The Winds are Blowing

Those of us who lived through the hurricanes of 2004 all have our own horror stories.  Certainly everyone was affected differently this is our story from the point of view of a veterinarian and business owner.

We thought we were reasonably prepared for a minor hurricane, after all Frances was only a category 2.  The days prior to the hurricane were filled with preparation by us and our clients.  As usual before a hurricane hits, there was panic in the air.  People were flooding the roads gathering supplies such as gasoline, food etc.  Our hospital was no different.  People were picking up food,  and medicines, especially tranquilizers, for their pets.  Animals can sense changes in barometric pressure so even though Frances was barely discernable on radar, some animals was already exhibiting nervous behavior due to the dropping barometric pressure.  To prescribe medications we need to have examined the patient within the past year.  Unfortunately, people we had not seen for several years were getting upset with us because we could not fit them in during the mad scramble before the storm. 

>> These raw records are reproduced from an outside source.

import Summits.ValiantsHypothesis.ValiantsHypothesis.Theorems.KPlusLogSqLawTropicalBLocalPatternLaw

/-!
# Route «KPlusLogSqLaw», crux `TropicalB` (stmt-ValiantsHypothesis-19771) — THE THIN STUB HOLDS FOR CHAINS WITH LOGARITHMIC EXCHANGE CYCLES:
# `K ≤ ⌊log₂ m⌋²` and every exchange cycle of `≤ ⌊log₂ m⌋` columns ⇒ `n ≤ 2^(8·⌊log₂ m⌋²)`, in EVERY design

HONEST FRAMING.  Helper toward the registered stub `stub_tropThin` (`∃ C, ∀ m K, K ≤ ⌊log₂ m⌋² → TropRow m K (2^(C·⌊log₂ m⌋²))`, ⟺ `TropicalB`) of
`Cruxes/TropicalB/Lines/birth.lean` (crux `Summit.ValiantsHypothesis.ValiantsHypothesis.Theses.KPlusLogSqLaw.TropicalB`, item stmt-ValiantsHypothesis-19771,
route KPlusLogSqLaw; cell `pub-symmetroid`, seat val-sym-trop-p1 g25, 2026-08-29; `--supports … --as helper`).  A SECTOR theorem of the thin stub for
ARBITRARY designs and exponents: it proves the stub's inequality (with `C = 8`, unsigned) for the chains whose exchange quotients have all orbits of at most
`⌊log₂ m⌋` columns, and says nothing about chains with longer cycles — the stub and `TropicalB` stay OPEN; nothing here bears on `WeakLifting`, DoorA26 /
DoorA34, `MatrixDescartes` (stmt-ValiantsHypothesis-18050) or VP ≠ VNP.

From the LOCAL PATTERN LAW (`LocalPattern.chain_le_localPattern`, this seat: `n ≤ #J + Σ_{ℓ ≤ c} C(m,ℓ)²·multichoose(K,ℓ)`):

* `sum_sites_le` — `Σ_{ℓ ≤ c} C(m,ℓ)²·multichoose(K,ℓ) ≤ (c+1)·(m²(K+c) + 1)^c` (so bounded cycles are polynomial, and cycles of `c` columns cost
  `2^{O(c·log(m²(K+c)))}`).
* `thin_arith` — for `L = ⌊log₂ m⌋ ≥ 1` and `K ≤ L²`: `(L+1)·(m²(K+L) + 1)^L ≤ 2^(8L²)`.
* **`chain_le_thin_logCycles_of_exceptions`** — `K ≤ ⌊log₂ m⌋²` ⇒ every unsigned dominant chain of every design of format `(m, K)` has
  `n ≤ #J + 2^(8·⌊log₂ m⌋²)` for every set `J` of steps outside which all orbits have `≤ ⌊log₂ m⌋` columns; **`chain_le_thin_logCycles`** (`J = ∅`):
  the thin stub's inequality with `C = 8` for every chain whose exchange cycles have at most `⌊log₂ m⌋` columns.
READING.  In the thin window the crux is EXACTLY the statement that the steps exchanging along cycles LONGER than `log₂ m` are also `2^{O(log² m)}` in number:
a counterexample to `stub_tropThin` must contain super-quasi-polynomially many exchanges along cycles of more than `⌊log₂ m⌋` columns (for comparison:
bounded cycles are polynomial, `…LocalPatternLaw`; the Hessenberg / path sector has arbitrarily long cycles and is inside TB by Gusfield's recursion).
[this cell's law + arithmetic]
-/

set_option linter.dupNamespace false
set_option autoImplicit false

namespace Summit.ValiantsHypothesis.ValiantsHypothesis.Theorems.KPlusLogSqLaw

open Summit.ValiantsHypothesis.ValiantsHypothesis.Theorems.MatrixDescartes.Negative
open scoped BigOperators
open Finset

namespace LocalPattern

/-- **Bounded cycles are polynomial, closed form**: `Σ_{ℓ ≤ c} C(m,ℓ)²·multichoose(K,ℓ) ≤ (c+1)·(m²(K+c) + 1)^c`. [arithmetic] -/
theorem sum_sites_le (m K c : ℕ) :
    ∑ ℓ ∈ range (c + 1), (m.choose ℓ) ^ 2 * Nat.multichoose K ℓ ≤ (c + 1) * (m ^ 2 * (K + c) + 1) ^ c := by
  have hterm : ∀ ℓ ∈ range (c + 1), (m.choose ℓ) ^ 2 * Nat.multichoose K ℓ ≤ (m ^ 2 * (K + c) + 1) ^ c := by
    intro ℓ hℓ
    have hℓc : ℓ ≤ c := Nat.lt_succ_iff.mp (mem_range.mp hℓ)
    have h1 : m.choose ℓ ≤ m ^ ℓ := Nat.choose_le_pow _ _
    have h2 : Nat.multichoose K ℓ ≤ (K + c) ^ ℓ := by
      rw [Nat.multichoose_eq]
      calc (K + ℓ - 1).choose ℓ ≤ (K + ℓ - 1) ^ ℓ := Nat.choose_le_pow _ _
        _ ≤ (K + c) ^ ℓ := Nat.pow_le_pow_left (by omega) ℓ
    calc (m.choose ℓ) ^ 2 * Nat.multichoose K ℓ ≤ (m ^ ℓ) ^ 2 * (K + c) ^ ℓ := Nat.mul_le_mul (Nat.pow_le_pow_left h1 2) h2
      _ = (m ^ 2 * (K + c)) ^ ℓ := by rw [mul_pow, ← pow_mul, ← pow_mul, mul_comm ℓ 2]
      _ ≤ (m ^ 2 * (K + c) + 1) ^ ℓ := Nat.pow_le_pow_left (Nat.le_succ _) ℓ
      _ ≤ (m ^ 2 * (K + c) + 1) ^ c := Nat.pow_le_pow_right (Nat.succ_pos _) hℓc
  calc ∑ ℓ ∈ range (c + 1), (m.choose ℓ) ^ 2 * Nat.multichoose K ℓ ≤ ∑ _ℓ ∈ range (c + 1), (m ^ 2 * (K + c) + 1) ^ c := sum_le_sum hterm
    _ = (c + 1) * (m ^ 2 * (K + c) + 1) ^ c := by rw [sum_const, card_range, smul_eq_mul]

/-- **Thin-window arithmetic**: for `L = ⌊log₂ m⌋ ≥ 1` and `K ≤ L²`, `(L+1)·(m²(K+L) + 1)^L ≤ 2^(8L²)`. [arithmetic] -/
theorem thin_arith (m K : ℕ) (hL : 1 ≤ Nat.log 2 m) (hK : K ≤ Nat.log 2 m ^ 2) :
    (Nat.log 2 m + 1) * (m ^ 2 * (K + Nat.log 2 m) + 1) ^ Nat.log 2 m ≤ 2 ^ (8 * Nat.log 2 m ^ 2) := by
  set L := Nat.log 2 m with hLdef
  have hm : m < 2 ^ (L + 1) := Nat.lt_pow_succ_log_self (by norm_num) m
  -- `m² ≤ 2^(2L+2)`, `K + L ≤ L² + L ≤ 4^L`, `L + 1 ≤ 2^L`
  have hm2 : m ^ 2 ≤ 2 ^ (2 * L + 2) := by
    calc m ^ 2 ≤ (2 ^ (L + 1)) ^ 2 := Nat.pow_le_pow_left hm.le 2
      _ = 2 ^ (2 * L + 2) := by rw [← pow_mul]; ring_nf
  have hL1 : L + 1 ≤ 2 ^ L := Nat.lt_two_pow_self
  have hKL : K + L ≤ 2 ^ (2 * L) := by
    have h1 : K + L ≤ L ^ 2 + L := by omega
    have h2 : L ^ 2 + L ≤ 2 ^ (2 * L) := by
      have h3 : L ≤ 2 ^ L := Nat.lt_two_pow_self.le
      have h4 : (2 : ℕ) ^ (2 * L) = 2 ^ L * 2 ^ L := by rw [two_mul, pow_add]
      rw [h4]
      have h5 : 1 ≤ 2 ^ L := Nat.one_le_two_pow
      nlinarith
    exact h1.trans h2
  have hbase : m ^ 2 * (K + L) + 1 ≤ 2 ^ (4 * L + 3) := by
    calc m ^ 2 * (K + L) + 1 ≤ 2 ^ (2 * L + 2) * 2 ^ (2 * L) + 1 := by
          have := Nat.mul_le_mul hm2 hKL; omega
      _ = 2 ^ (4 * L + 2) + 1 := by rw [← pow_add]; ring_nf
      _ ≤ 2 ^ (4 * L + 2) + 2 ^ (4 * L + 2) := by have := Nat.one_le_two_pow (n := 4 * L + 2); omega
      _ = 2 ^ (4 * L + 3) := by rw [pow_succ]; ring
  calc (L + 1) * (m ^ 2 * (K + L) + 1) ^ L ≤ 2 ^ L * (2 ^ (4 * L + 3)) ^ L := Nat.mul_le_mul hL1 (Nat.pow_le_pow_left hbase L)
    _ = 2 ^ (L + (4 * L + 3) * L) := by rw [← pow_mul, ← pow_add]
    _ ≤ 2 ^ (8 * L ^ 2) := Nat.pow_le_pow_right (by norm_num) (by nlinarith)

variable {m K : ℕ} (d : Fin K → ℕ) (v ε : Fin m → Fin m → Fin K → ℤ)

/-- **THIN STUB FOR LOG-CYCLE CHAINS, with exceptions.**  If `K ≤ ⌊log₂ m⌋²` then in every design of format `(m, K)` every chain of terms dominant at
strictly increasing slopes with consecutive terms distinct has `n ≤ #J + 2^(8·⌊log₂ m⌋²)` for every set `J` of steps outside which every column lies in
an invariant set of at most `⌊log₂ m⌋` columns of the exchange quotient. [this cell's law] -/
theorem chain_le_thin_logCycles_of_exceptions (hK : K ≤ Nat.log 2 m ^ 2) {n : ℕ} (θ : Fin (n + 1) → ℤ)
    (p : Fin (n + 1) → Equiv.Perm (Fin m) × (Fin m → Fin K))
    (hθ : StrictMono θ) (hdom : ∀ k, IsDominant d v ε (θ k) (p k)) (hne : ∀ k : Fin n, p k.castSucc ≠ p k.succ)
    (J : Finset (Fin n))
    (horb : ∀ k : Fin n, k ∉ J → ∀ b : Fin m, ∃ T : Finset (Fin m), b ∈ T ∧ T.card ≤ Nat.log 2 m ∧
      ∀ x, ((p k.castSucc).1⁻¹ * (p k.succ).1) x ∈ T ↔ x ∈ T) :
    n ≤ J.card + 2 ^ (8 * Nat.log 2 m ^ 2) := by
  have hlaw := chain_le_localPattern d v ε (Nat.log 2 m) θ p hθ hdom hne J horb
  rcases Nat.eq_zero_or_pos (Nat.log 2 m) with hL | hL
  · -- `⌊log₂ m⌋ = 0`: then `K = 0`, so `m = 0` (no class map otherwise) and the chain has one term
    rw [hL] at hK
    have hK0 : K = 0 := by omega
    subst hK0
    rcases Nat.eq_zero_or_pos m with hm | hm
    · have hn0 : n = 0 := by
        rcases Nat.eq_zero_or_pos n with h | h
        · exact h
        · exfalso
          exact hne ⟨0, h⟩ (Prod.ext (Equiv.ext fun b => absurd b.isLt (by omega)) (funext fun b => absurd b.isLt (by omega)))
      calc n = 0 := hn0
        _ ≤ _ := Nat.zero_le _
    · exact absurd ((p 0).2 ⟨0, hm⟩).isLt (Nat.not_lt_zero _)
  · have h := (sum_sites_le m K (Nat.log 2 m)).trans (thin_arith m K hL hK)
    omega

/-- **THE THIN STUB HOLDS FOR CHAINS WITH LOGARITHMIC EXCHANGE CYCLES** (`C = 8`, unsigned, every design): if `K ≤ ⌊log₂ m⌋²` and every exchange
quotient of the chain has all orbits of at most `⌊log₂ m⌋` columns, then `n ≤ 2^(8·⌊log₂ m⌋²)`. [this cell's law] -/
theorem chain_le_thin_logCycles (hK : K ≤ Nat.log 2 m ^ 2) {n : ℕ} (θ : Fin (n + 1) → ℤ)
    (p : Fin (n + 1) → Equiv.Perm (Fin m) × (Fin m → Fin K))
    (hθ : StrictMono θ) (hdom : ∀ k, IsDominant d v ε (θ k) (p k)) (hne : ∀ k : Fin n, p k.castSucc ≠ p k.succ)
    (horb : ∀ k : Fin n, ∀ b : Fin m, ∃ T : Finset (Fin m), b ∈ T ∧ T.card ≤ Nat.log 2 m ∧
      ∀ x, ((p k.castSucc).1⁻¹ * (p k.succ).1) x ∈ T ↔ x ∈ T) :
    n ≤ 2 ^ (8 * Nat.log 2 m ^ 2) := by
  have h := chain_le_thin_logCycles_of_exceptions d v ε hK θ p hθ hdom hne ∅ (fun k _ b => horb k b)
  simpa using h

/-- **Sign-alternating form** (the hypothesis list of `TropRow` / `TropicalCensus.TropRootLawAt`). [this cell's law] -/
theorem chain_le_thin_logCycles_alt (hK : K ≤ Nat.log 2 m ^ 2) {n : ℕ} (θ : Fin (n + 1) → ℤ)
    (p : Fin (n + 1) → Equiv.Perm (Fin m) × (Fin m → Fin K))
    (hθ : StrictMono θ) (hdom : ∀ k, IsDominant d v ε (θ k) (p k))
    (halt : ∀ k : Fin n, termSign ε (p k.castSucc) * termSign ε (p k.succ) < 0)
    (horb : ∀ k : Fin n, ∀ b : Fin m, ∃ T : Finset (Fin m), b ∈ T ∧ T.card ≤ Nat.log 2 m ∧
      ∀ x, ((p k.castSucc).1⁻¹ * (p k.succ).1) x ∈ T ↔ x ∈ T) :
    n ≤ 2 ^ (8 * Nat.log 2 m ^ 2) :=
  chain_le_thin_logCycles d v ε hK θ p hθ hdom (ne_succ_of_alternating ε p halt) horb

end LocalPattern

end Summit.ValiantsHypothesis.ValiantsHypothesis.Theorems.KPlusLogSqLaw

We also upset quite a few people by refusing to board their pets.  We knew that our hospital was no safer than the average client's house and it was safer for people who were going to evacuate to take their pets with them.  We put our storm shutters up and prepared to wait out the coming storm.  It was definitely a stressful time for everyone-man and beast.

The problem with Frances was not the winds but the duration of the whole event.  We lost power both at the office and at our house way before the storm even hit.  It lasted a full 24 hours before things settled down and we could get out (breaking curfew) to check on the hospital.  One of our technicians found a 5 month old puppy running the roads prior to the storm and instead of taking it to animal control, she dropped it off in our kennel.  Aside from our unexpected guest, the hospital was as we left it.  We had no electricity (a power line was down in our lot), had a lot of debris in the parking lot and our sewers had backed up but the structure itself was safe and intact.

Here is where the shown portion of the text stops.